La legge affonda

Quattro su cinque. Così ha deciso oggi la Corte Costituzionale sull’ammissibilità dei quesiti referendari abrogativi della legge 40 sulla procreazione medicalmente assistita, promulgata il 19 febbraio scorso. Non supera l’esame il quesito di abrogazione totale proposto dai Radicali Italiani e dall’Associazione Luca Coscioni, mentre hanno via libera gli altri quattro di abrogazione parziale. Tre di questi mirano a cancellare quei passi della legge che vietano la fecondazione eterologa, che limitano la ricerca sugli embrioni e non tutelano la salute della donna, mentre il quarto chiede l’abrogazione dell’articolo 1, che sancisce i diritti del concepito. Sono serviti a poco, dunque, gli interventi in camera di consiglio dei sette comitati antireferendari schieratisi al fianco del governo nella tutela della legge.

“L’ammissibilità del nostro quesito di abrogazione dell’articolo 1 sui diritti del concepito fa venir meno l’impianto ideologico stesso della legge”, commenta l’onorevole Maura Cossutta di Rifondazione Comunista. “Riconosciamo il valore dell’embrione ma i suoi diritti non possono prevaricare quelli della donna, la cui libertà di scelta e la cui salute non vanno messe in discussione”. Meno contenti i radicali, che comunque esprimono pieno sostegno ai quesiti abrogativi parziali, dei quali sono stato co-promotori. Una vittoria giunta in anticipo, dunque, che apre una seconda fase della battaglia referendaria. L’unica possibilità che ora il governo ha di bloccare il referendum, infatti, spiega il senatore Ds Lanfranco Turci, è accettare le modifiche alla legge previste dai quattro quesiti.

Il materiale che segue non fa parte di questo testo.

import Summits.HubbardSuperconductivity.HubbardSuperconductivity.Theorems.AnisotropyChordTransferFibre3RowCBand
import Summits.HubbardSuperconductivity.HubbardSuperconductivity.Theorems.AnisotropyChordTransferFibre3RowCL2N28091

/-!
# Route `AnisotropyChord` / H0 rotor rung, LEVEL 2 row C (KT-2b), BANDED η-FACTORISED SHARP program: the cell `ν ∈ [28091, 28653]/10⁶`, `a ∈ [1/25, 3/50]`

One `(ν, a)`-cell of the `∀L ≥ 128` kernel certificate of the off-pole tail bound (KT-2b″) with the PartN41-E §1 window-shell
cancellation, the η²-factorised evaluation AND the manifold t-band in the `t·R̄` slots (`…RowCBand`: `rowCEFT`):
★ `cellT28091A0040_rowC` : `RowC.rowCCellCheckFT colN28091 1/25 3/50 463/100 227/100 (50, 24) = true` (one kernel `decide`), composed with
`RowC.offPoleTail_of_rowCCheckFT`, the column's X-sum bracket `xsN28091` and p2's `colN28091_check`:
★★ `offPoleTailT_cellN28091A0040`: for EVERY `L ≥ 128` and every ground two-magnon profile (`0 ≤ Δ < 1`) with `ν`, `a` in the cell,
`‖R′‖² − P − lowN ≤ (227/100)·η_eff·(2ε₁ − T⁺)·U`.  (Supersedes the crude/sharp constants of `…RowCL2N/L2S28091…` on this cell.)
Prover seat `hubbard-h0-rotor-p1` g28–g29 (route lead); helper for piece A = stmt-HubbardSuperconductivity-23918 of rung 19089
(`--supports`, helper class).  Nothing here proves superconductivity in the Hubbard model; one kernel-certified piece of ONE
conditional reduction (the GM₃ ∀L certificate, Level-2 row C = KT-2b); the rotor TARGET as originally worded stays FALSE (g15 verdict).
Mathlib + the tree only; no sorry.  Generated by p1 g28–g29 rowc/mkfiles.py (HOME/hubbard-h0-rotor-p1/rowc/).
-/

set_option linter.dupNamespace false
set_option autoImplicit false

open Literature.Analysis.ValidatedNumerics

namespace Summit.HubbardSuperconductivity.HubbardSuperconductivity.Theorems.AnisotropyChord.Transfer.Fibre3.L2.KT2b

open L2.N1

/-- ★ the banded η-factorised sharp row-C `RExpr` cell check passes with `b = 227/100` on `a ∈ [1/25, 3/50]` over the column `colN28091`. -/
theorem cellT28091A0040_rowC :
    RowC.rowCCellCheckFT colN28091 ((1 : ℚ) / 25) ((3 : ℚ) / 50) ((463 : ℚ) / 100) ((227 : ℚ) / 100) (50, 24) = true := by
  decide +kernel

/-- ★★ on this cell, for EVERY `L ≥ 128` and every ground profile: `‖R′‖² − P − lowN ≤ (227/100)·η_eff·(2ε₁ − T⁺)·U`. -/
theorem offPoleTailT_cellN28091A0040 (L : ℕ) [NeZero L] (hL : 128 ≤ L) {Δ lam2 : ℝ} {f : Tor L → ℝ} (hΔ0 : 0 ≤ Δ) (hΔ1 : Δ < 1)
    (hf : IsGroundTwoMagnon L Δ lam2 f)
    (hν1 : (28091 : ℝ) / 1000000 ≤ lam2 / (2 * Real.pi / L) ^ 2) (hν2 : lam2 / (2 * Real.pi / L) ^ 2 ≤ (28653 : ℝ) / 1000000)
    (ha1 : ((1 : ℝ) / 25) ≤ Δ * f (K1 L)) (ha2 : Δ * f (K1 L) ≤ ((3 : ℝ) / 50)) :
    (ip L (resid L Δ f) (resid L Δ f)).re - polePart L Δ f - lowNormPart L Δ f
      ≤ ((227 : ℝ) / 100) * etaEff L lam2 * (2 * eps1 L - Tplus L Δ f) * Uunit L Δ f := by
  have h := RowC.offPoleTail_of_rowCCheckFT L colN28091 ((1 : ℚ) / 25) ((3 : ℚ) / 50) ((463 : ℚ) / 100) ((227 : ℚ) / 100) (50, 24) 1000000
    cellT28091A0040_rowC colN28091_check xsN28091 hL hΔ0 hΔ1 hf
    (by simpa [colN28091] using hν1) (by simpa [colN28091] using hν2) (by push_cast; simpa using ha1) (by push_cast; simpa using ha2)
  simpa using h

end Summit.HubbardSuperconductivity.HubbardSuperconductivity.Theorems.AnisotropyChord.Transfer.Fibre3.L2.KT2b
/-- **Domination at two contacts (hypothesis-free).**  See the module docstring. [cite: KozmaNitzan2024, Lemma 3(ii) (pp. 6–7), Thm 4 (pp. 12–14), §3.1, §4 p. 20] -/
theorem fingerML3_twoContacts_domination (K : Sym2 (Fin n) → unitInterval) (N : Finset (Fin n)) (w₁ w₂ d b : Fin n)
    (hw₁ : w₁ ∉ N) (hw₂ : w₂ ∉ N) (h12 : w₁ ≠ w₂) (hdN : d ∉ N) (hbN : b ∉ N)
    (hint : ∀ v ∈ N, ∀ v' ∈ N, v ≠ v' → K s(v, v') = 0)
    (hcont : ∀ v ∈ N, ∀ z : Fin n, z ∉ N → z ≠ w₁ → z ≠ w₂ → K s(v, z) = 0)
    (horder : (prodBernoulli (fun e : Sym2 (Fin n) => if (∃ z ∈ e, z ∈ N) then (0 : unitInterval) else K e)).real
        {ω : BondConfig (Fin n) | (openGraph (({e | e ∈ ω ∧ ∀ z ∈ e, z ∉ N} ∪ (∅ : Set (Sym2 (Fin n))) : Set (Sym2 (Fin n))) :
          BondConfig (Fin n))).Reachable w₁ b} ≤
      (prodBernoulli (fun e : Sym2 (Fin n) => if (∃ z ∈ e, z ∈ N) then (0 : unitInterval) else K e)).real
        {ω : BondConfig (Fin n) | (openGraph (({e | e ∈ ω ∧ ∀ z ∈ e, z ∉ N} ∪ (∅ : Set (Sym2 (Fin n))) : Set (Sym2 (Fin n))) :
          BondConfig (Fin n))).Reachable w₂ b}) :
    (prodBernoulli K).real
        ({ω : Set (Sym2 (Fin n)) | ∃ e ∈ N.image (fun v => s(v, w₁)) ∪ N.image (fun v => s(v, w₂)), e ∈ ω} ∩ openConn w₁ b) -
      (prodBernoulli K).real
        ({ω : Set (Sym2 (Fin n)) | ∃ e ∈ N.image (fun v => s(v, w₁)) ∪ N.image (fun v => s(v, w₂)), e ∈ ω} ∩ openConn d b) ≤
    (prodBernoulli (fun e' : Sym2 (Fin n) => if (∀ z ∈ e', z ∈ N) ∧ ¬ e'.IsDiag then 1 else K e')).real
        ({ω : Set (Sym2 (Fin n)) | ∃ e ∈ N.image (fun v => s(v, w₁)) ∪ N.image (fun v => s(v, w₂)), e ∈ ω} ∩
          ⋃ v ∈ N, openConn v b) -
      (prodBernoulli (fun e' : Sym2 (Fin n) => if (∀ z ∈ e', z ∈ N) ∧ ¬ e'.IsDiag then 1 else K e')).real
        ({ω : Set (Sym2 (Fin n)) | ∃ e ∈ N.image (fun v => s(v, w₁)) ∪ N.image (fun v => s(v, w₂)), e ∈ ω} ∩ openConn d b) := by
  set F : Finset (Sym2 (Fin n)) := N.image (fun v => s(v, w₁)) ∪ N.image (fun v => s(v, w₂)) with hFdef
  set g : Sym2 (Fin n) → unitInterval := fun e' => if (∀ z ∈ e', z ∈ N) ∧ ¬ e'.IsDiag then 1 else K e' with hg
  set q : Sym2 (Fin n) → unitInterval := fun e => if (∃ z ∈ e, z ∈ N) then (0 : unitInterval) else K e with hq
  -- the base quantities `A₀`, `A₁₂`
  set A0 : Fin n → ℝ := fun y => (prodBernoulli q).real
        {ω : BondConfig (Fin n) | (openGraph (({e | e ∈ ω ∧ ∀ z ∈ e, z ∉ N} ∪ (∅ : Set (Sym2 (Fin n))) : Set (Sym2 (Fin n))) :
          BondConfig (Fin n))).Reachable y b} with hA0
  set A12 : Fin n → ℝ := fun y => (prodBernoulli q).real
        {ω : BondConfig (Fin n) | (openGraph (({e | e ∈ ω ∧ ∀ z ∈ e, z ∉ N} ∪ {s(w₁, w₂)} : Set (Sym2 (Fin n))) :
          BondConfig (Fin n))).Reachable y b} with hA12
  have hΔ₁₂ : A0 w₁ ≤ A0 w₂ := horder
  -- the base glue-gain comparison `EX − Δ₁ ≥ 0` (pointwise inclusion + Kozma–Nitzan Lemma 3(ii) in the base)
  have hgain : 0 ≤ (A12 w₁ - A12 d) - (A0 w₁ - A0 d) := by
    have hg := glueGain_ge_restricted K N w₁ w₂ d b h12
    have hL := restricted_base_order K N w₁ w₂ d b horder
    have e1 : A12 w₁ = _ := rfl
    linarith [hg, hL]
  have hmeas : ∀ s : Set (BondConfig (Fin n)), MeasurableSet s := fun _ => MeasurableSet.of_discrete
  -- the contact pairs
  have hFmem : ∀ e ∈ F, ∃ v ∈ N, e = s(v, w₁) ∨ e = s(v, w₂) := by
    intro e he
    rcases Finset.mem_union.1 he with h | h
    · obtain ⟨v, hv, rfl⟩ := Finset.mem_image.1 h
      exact ⟨v, hv, Or.inl rfl⟩
    · obtain ⟨v, hv, rfl⟩ := Finset.mem_image.1 h
      exact ⟨v, hv, Or.inr rfl⟩
  have hgK : ∀ e ∈ (↑F : Set (Sym2 (Fin n))), g e = K e := by
    intro e he
    obtain ⟨v, -, h⟩ := hFmem e (Finset.mem_coe.1 he)
    have hnot : ¬ ((∀ z ∈ e, z ∈ N) ∧ ¬ e.IsDiag) := by
      rintro ⟨hall, -⟩
      rcases h with rfl | rfl
      · exact hw₁ (hall w₁ (Sym2.mem_mk_right v w₁))
      · exact hw₂ (hall w₂ (Sym2.mem_mk_right v w₂))
    simp only [hg, hnot, if_false]
  -- the event `R` and the pattern sum over it (index set abstracted)
  set R : Set (BondConfig (Fin n)) := {ω : Set (Sym2 (Fin n)) | ∃ e ∈ F, e ∈ ω} with hR
  have hdetR : DeterminedBy R (↑F : Set (Sym2 (Fin n))) := DepthOneGluing.determinedBy_exists_mem F
  obtain ⟨S, hS, hsum⟩ : ∃ S : Finset (Finset (Sym2 (Fin n))), (∀ T ∈ S, T ⊆ F ∧ ∃ e ∈ F, e ∈ T) ∧
      ∀ (p : Sym2 (Fin n) → unitInterval) (A : Set (BondConfig (Fin n))), (prodBernoulli p).real (A ∩ R) =
        ∑ T ∈ S, (prodBernoulli p).real (localCylinder (↑F : Set (Sym2 (Fin n))) ↑T) *
          (prodBernoulli (pinW p (↑F : Set (Sym2 (Fin n))) ↑T)).real A := by
    refine ⟨@Finset.filter _ (fun T : Finset (Sym2 (Fin n)) => (↑T : Set (Sym2 (Fin n))) ∈ R) (_) F.powerset, ?_,
      fun p A => prodBernoulli_real_inter_eq_sum_pinW p F (hmeas A) hdetR⟩
    intro T hT
    obtain ⟨hTF, hTR⟩ := (@Finset.mem_filter _ _ (_) _ _).1 hT
    refine ⟨Finset.mem_powerset.1 hTF, ?_⟩
    simpa [hR] using hTR
  -- cylinder weights (equal under `K` and `K/N`: the pairs of `F` are not internal)
  set cyl : Finset (Sym2 (Fin n)) → ℝ := fun T => (prodBernoulli K).real (localCylinder (↑F : Set (Sym2 (Fin n))) ↑T) with hcyl
  have hcyl_nonneg : ∀ T, 0 ≤ cyl T := fun T => measureReal_nonneg
  have hcylg : ∀ T : Finset (Sym2 (Fin n)), (prodBernoulli g).real (localCylinder (↑F : Set (Sym2 (Fin n))) ↑T) = cyl T :=
    fun T => prodBernoulli_real_eq_of_determinedBy g K hgK (determinedBy_localCylinder _ _) (hmeas _)
  -- touched / bridged patterns
  set t1 : Finset (Sym2 (Fin n)) → Prop := fun T => ∃ v ∈ N, s(v, w₁) ∈ T with ht1
  set t2 : Finset (Sym2 (Fin n)) → Prop := fun T => ∃ v ∈ N, s(v, w₂) ∈ T with ht2
  set br : Finset (Sym2 (Fin n)) → Prop := fun T => ∃ v ∈ N, s(v, w₁) ∈ T ∧ s(v, w₂) ∈ T with hbr
  have hbr_both : ∀ T, br T → t1 T ∧ t2 T := fun T ⟨v, hv, h1, h2⟩ => ⟨⟨v, hv, h1⟩, ⟨v, hv, h2⟩⟩
  have htouched : ∀ T ∈ S, t1 T ∨ t2 T := by
    intro T hT
    obtain ⟨-, e, heF, heT⟩ := hS T hT
    obtain ⟨v, hv, h⟩ := hFmem e heF
    rcases h with rfl | rfl
    · exact Or.inl ⟨v, hv, heT⟩
    · exact Or.inr ⟨v, hv, heT⟩
  -- pattern reliabilities, unglued (`K`)
  have hvK : ∀ T, T ⊆ F → ∀ y, y ∉ N →
      (prodBernoulli (pinW K (↑F : Set (Sym2 (Fin n))) ↑T)).real (openConn y b) = if br T then A12 y else A0 y := by
    intro T hTF y hy
    by_cases hb : br T
    · rw [if_pos hb]
      exact real_openConn_pinW_unglued_bridged K N w₁ w₂ b hw₁ hw₂ h12 hint hcont T hTF hb hy hbN
    · rw [if_neg hb]
      exact real_openConn_pinW_unglued_unbridged K N w₁ w₂ b hw₁ hw₂ hint hcont T hTF hb hy hbN
  -- pattern reliabilities, glued (`K/N`)
  have hvg : ∀ T, T ⊆ F → ∀ y, y ∉ N →
      (prodBernoulli (pinW g (↑F : Set (Sym2 (Fin n))) ↑T)).real (openConn y b) = if (t1 T ∧ t2 T) then A12 y else A0 y := by
    intro T hTF y hy
    by_cases hb : t1 T ∧ t2 T
    · rw [if_pos hb]
      exact real_openConn_pinW_glued K N w₁ w₂ b hw₁ hw₂ h12 hcont T hTF {s(w₁, w₂)} (Or.inl ⟨hb, rfl⟩) hy hbN
    · rw [if_neg hb]
      exact real_openConn_pinW_glued K N w₁ w₂ b hw₁ hw₂ h12 hcont T hTF ∅ (Or.inr ⟨hb, rfl⟩) hy hbN
  have hvgU : ∀ T, T ⊆ F → (t1 T ∨ t2 T) →
      (prodBernoulli (pinW g (↑F : Set (Sym2 (Fin n))) ↑T)).real (⋃ v ∈ N, openConn v b) =
        if (t1 T ∧ t2 T) then A12 w₁ else if t1 T then A0 w₁ else A0 w₂ := by
    intro T hTF ht
    by_cases h1 : t1 T
    · obtain ⟨v₁, hv₁, hv₁T⟩ := h1
      rw [real_blockReach_pinW_glued K N w₁ w₂ b hw₁ hw₂ T hTF hv₁ hw₁ hv₁T, hvg T hTF w₁ hw₁]
      by_cases hb : t1 T ∧ t2 T
      · rw [if_pos hb, if_pos hb]
      · rw [if_neg hb, if_neg hb, if_pos ⟨v₁, hv₁, hv₁T⟩]
    · obtain ⟨v₂, hv₂, hv₂T⟩ := ht.resolve_left h1
      have hb : ¬ (t1 T ∧ t2 T) := fun h => h1 h.1
      rw [real_blockReach_pinW_glued K N w₁ w₂ b hw₁ hw₂ T hTF hv₂ hw₂ hv₂T, hvg T hTF w₂ hw₂, if_neg hb, if_neg hb, if_neg h1]
  -- the no-contact cylinder
  have hRc : Rᶜ = localCylinder (↑F : Set (Sym2 (Fin n))) (∅ : Set (Sym2 (Fin n))) := notSomeOpen_eq_localCylinder F
  set c0 : ℝ := (prodBernoulli K).real (localCylinder (↑F : Set (Sym2 (Fin n))) (∅ : Set (Sym2 (Fin n)))) with hc0
  have hc0_nonneg : 0 ≤ c0 := measureReal_nonneg
  have hpin0 : ∀ y, y ∉ N → (prodBernoulli (pinW K (↑F : Set (Sym2 (Fin n))) (∅ : Set (Sym2 (Fin n))))).real (openConn y b) = A0 y := by
    intro y hy
    have h := hvK ∅ (Finset.empty_subset F) y hy
    rw [Finset.coe_empty] at h
    rw [h, if_neg]
    rintro ⟨v, -, hv, -⟩
    simp at hv
  -- unglued reliabilities expanded over the patterns
  have hτ : ∀ y, y ∉ N → (prodBernoulli K).real (openConn y b) =
      (∑ T ∈ S, cyl T * (if br T then A12 y else A0 y)) + c0 * A0 y := by
    intro y hy
    have hs := measureReal_inter_add_sdiff (μ := prodBernoulli K) (s := (openConn y b : Set (BondConfig (Fin n)))) (hmeas R)
    rw [Set.sdiff_eq, hRc, prodBernoulli_real_inter_localCylinder K F ∅ (hmeas _), hpin0 y hy, hsum K] at hs
    rw [← hs]
    congr 1
    refine Finset.sum_congr rfl fun T hT => ?_
    rw [hvK T (hS T hT).1 y hy]
  -- total mass of the patterns
  have hmass : (∑ T ∈ S, cyl T) + c0 = 1 := by
    have hs := measureReal_inter_add_sdiff (μ := prodBernoulli K) (s := (Set.univ : Set (BondConfig (Fin n)))) (hmeas R)
    rw [Set.sdiff_eq, hRc, prodBernoulli_real_inter_localCylinder K F ∅ (hmeas _), hsum K, probReal_univ, probReal_univ,
      mul_one] at hs
    rw [← hs]
    congr 1
    refine Finset.sum_congr rfl fun T _ => ?_
    rw [probReal_univ, mul_one]
  -- glued sides expanded over the patterns
  have hgd : (prodBernoulli g).real (R ∩ openConn d b) = ∑ T ∈ S, cyl T * (if (t1 T ∧ t2 T) then A12 d else A0 d) := by
    rw [Set.inter_comm, hsum g]
    refine Finset.sum_congr rfl fun T hT => ?_
    rw [hcylg T, hvg T (hS T hT).1 d hdN]
  have hgU : (prodBernoulli g).real (R ∩ ⋃ v ∈ N, openConn v b) =
      ∑ T ∈ S, cyl T * (if (t1 T ∧ t2 T) then A12 w₁ else if t1 T then A0 w₁ else A0 w₂) := by
    rw [Set.inter_comm, hsum g]
    refine Finset.sum_congr rfl fun T hT => ?_
    rw [hcylg T, hvgU T (hS T hT).1 (htouched T hT)]
  -- the aggregated weights
  set β : ℝ := ∑ T ∈ S, cyl T * (if br T then 1 else 0) with hβ
  set uR : ℝ := ∑ T ∈ S, cyl T * (if br T then 0 else 1) with huR
  set p12 : ℝ := ∑ T ∈ S, cyl T * (if (t1 T ∧ t2 T) then 1 else 0) with hp12
  set p1 : ℝ := ∑ T ∈ S, cyl T * (if (t1 T ∧ t2 T) then 0 else if t1 T then 1 else 0) with hp1
  set p2 : ℝ := ∑ T ∈ S, cyl T * (if (t1 T ∧ t2 T) then 0 else if t1 T then 0 else 1) with hp2
  have hβ_nonneg : 0 ≤ β := Finset.sum_nonneg fun T _ => mul_nonneg (hcyl_nonneg T) (by split_ifs <;> norm_num)
  have huR_nonneg : 0 ≤ uR := Finset.sum_nonneg fun T _ => mul_nonneg (hcyl_nonneg T) (by split_ifs <;> norm_num)
  have hp12_nonneg : 0 ≤ p12 := Finset.sum_nonneg fun T _ => mul_nonneg (hcyl_nonneg T) (by split_ifs <;> norm_num)
  have hp1_nonneg : 0 ≤ p1 := Finset.sum_nonneg fun T _ => mul_nonneg (hcyl_nonneg T) (by split_ifs <;> norm_num)
  have hp2_nonneg : 0 ≤ p2 := Finset.sum_nonneg fun T _ => mul_nonneg (hcyl_nonneg T) (by split_ifs <;> norm_num)
  have hβu : β + uR = ∑ T ∈ S, cyl T := by
    rw [hβ, huR, ← Finset.sum_add_distrib]
    refine Finset.sum_congr rfl fun T _ => ?_
    split_ifs <;> ring
  have hpsum : p12 + p1 + p2 = ∑ T ∈ S, cyl T := by
    rw [hp12, hp1, hp2, ← Finset.sum_add_distrib, ← Finset.sum_add_distrib]
    refine Finset.sum_congr rfl fun T _ => ?_
    split_ifs <;> ring
  have hβp12 : β ≤ p12 := by
    rw [hβ, hp12]
    refine Finset.sum_le_sum fun T _ => mul_le_mul_of_nonneg_left ?_ (hcyl_nonneg T)
    by_cases hb : br T
    · rw [if_pos hb, if_pos (hbr_both T hb)]
    · rw [if_neg hb]
      split_ifs <;> norm_num  -- the unglued `R`-restricted comparison and the glued target in terms of `EX`, `Δ₁`, `Δ₂`
  have hRK : ∀ y, y ∉ N → (prodBernoulli K).real (R ∩ openConn y b) = ∑ T ∈ S, cyl T * (if br T then A12 y else A0 y) := by
    intro y hy
    rw [Set.inter_comm, hsum K]
    refine Finset.sum_congr rfl fun T hT => ?_
    rw [hvK T (hS T hT).1 y hy]
  have hG : (prodBernoulli K).real (R ∩ openConn w₁ b) - (prodBernoulli K).real (R ∩ openConn d b) =
      (A12 w₁ - A12 d) * β + (A0 w₁ - A0 d) * uR := by
    rw [hRK w₁ hw₁, hRK d hdN, hβ, huR, Finset.mul_sum, Finset.mul_sum, ← Finset.sum_sub_distrib, ← Finset.sum_add_distrib]
    refine Finset.sum_congr rfl fun T _ => ?_
    split_ifs <;> ring
  have hV : (prodBernoulli g).real (R ∩ ⋃ v ∈ N, openConn v b) - (prodBernoulli g).real (R ∩ openConn d b) =
      (A12 w₁ - A12 d) * p12 + (A0 w₁ - A0 d) * p1 + (A0 w₂ - A0 d) * p2 := by
    rw [hgU, hgd, hp12, hp1, hp2, Finset.mul_sum, Finset.mul_sum, Finset.mul_sum, ← Finset.sum_sub_distrib,
      ← Finset.sum_add_distrib, ← Finset.sum_add_distrib]
    refine Finset.sum_congr rfl fun T _ => ?_
    split_ifs <;> ring
  -- the algebra: V' − Γ₁ = (p12 − β)(EX − Δ₁) + p2(Δ₂ − Δ₁) ≥ 0
  have hu : uR = (p12 - β) + p1 + p2 := by linarith [hβu, hpsum]
  have key : ((A12 w₁ - A12 d) * p12 + (A0 w₁ - A0 d) * p1 + (A0 w₂ - A0 d) * p2) -
      ((A12 w₁ - A12 d) * β + (A0 w₁ - A0 d) * uR) =
      (p12 - β) * ((A12 w₁ - A12 d) - (A0 w₁ - A0 d)) + p2 * (A0 w₂ - A0 w₁) := by
    rw [hu]
    ring
  have e1 : 0 ≤ (p12 - β) * ((A12 w₁ - A12 d) - (A0 w₁ - A0 d)) := mul_nonneg (by linarith [hβp12]) hgain
  have e2 : 0 ≤ p2 * (A0 w₂ - A0 w₁) := mul_nonneg hp2_nonneg (by linarith [hΔ₁₂])
  show (prodBernoulli K).real (R ∩ openConn w₁ b) - (prodBernoulli K).real (R ∩ openConn d b) ≤
    (prodBernoulli g).real (R ∩ ⋃ v ∈ N, openConn v b) - (prodBernoulli g).real (R ∩ openConn d b)
  linarith [hG, hV, key, e1, e2]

Ma la battaglia contro la legge 40 si combatte anche sul fronte delle linee guida emesse dal Ministero della Salute per indicare a medici e operatori della sanità come mettere in pratica la norma. Il documento infatti è stato impugnato presso il Tar del Lazio, come hanno annunciato oggi i rappresentanti del Comitato “No alla legge 40” riuniti presso sala stampa di palazzo Montecitorio. A farlo Ivana e Roberto con il sostegno di varie associazioni di tutela dei malati e delle coppie infertili. Esse, infatti, con una ulteriore interpretazione restrittiva della legge, impediscono la diagnosi pre-impianto ammettendo solo quella osservazionale. Inutile però per la coppia: lei affetta da anemia drepanocitica, lui portatore sano di talassemia, hanno una probabilità del 50 per cento di trasmettere la malattia a un figlio. Un secondo ricorso contro le linee guida è stato presentato da tre centri di medicina della riproduzione (Demetra di Firenze, Cerva di Milano, Hera di Catania), sostenuti dalla Società Italiana di fertilità, sterilità e medicina della riproduzione (Sifes). “Ci sono diversi punti di contrasto tra la legge e le linee guida”, spiega Maria Paola Costantini, avvocato del Foro di Roma e consulente dell’Associazione Madre provetta. “Invece di dare indicazioni e chiarimenti, le linee rendono più complicata la comprensione della legge”.

Il testo, infatti, oltre a essere stato redatto da una commissione scelta autonomamente dal ministro senza avvalersi dell’Istituto Superiore di Sanità (Iss) come invece previsto dalla legge, vieta ogni diagnosi pre-impianto salvo quella osservazionale, che però non fornisce informazioni sul corredo cromosomico ma solo sulle anomalie nell’aspetto e nello sviluppo. “Tutto il resto è considerato eugenetica. Così la donna è costretta a portare avanti la gravidanza e ricorrere in seguito a un’interruzione. La legge invece non vieta l’analisi genetica”, continua Costantini, “Inoltre nelle linee guida si dice che il trasferimento dell’embrione non è coercibile, mentre nella legge troviamo l’obbligo di trasferimento tranne casi di forza maggiore relativi alla salute della donna”.

I contrasti non finiscono qui. Mentre la legge vieta e sanziona con la reclusione fino a tre anni e multe da 50 mila a 150 mila euro la soppressione degli embrioni non trasferiti, le linee guida la ammettono. Stessa confusione sulla crioconservazione in attesa di impianto, consentita nelle linee guida e sanzionata invece nella legge. “Oltre a ledere le libertà fondamentali degli individui, le linee guida hanno effetti pesanti sulla deontologia professionale”, conclude Antonino Guglielmini, dottore del centro Hera di Catania, “I medici sono semplici esecutori di norme, costretti a trasferire embrioni anche se malati nonostante possa nuocere alla salute della donna, andando contro ogni etica professionale”.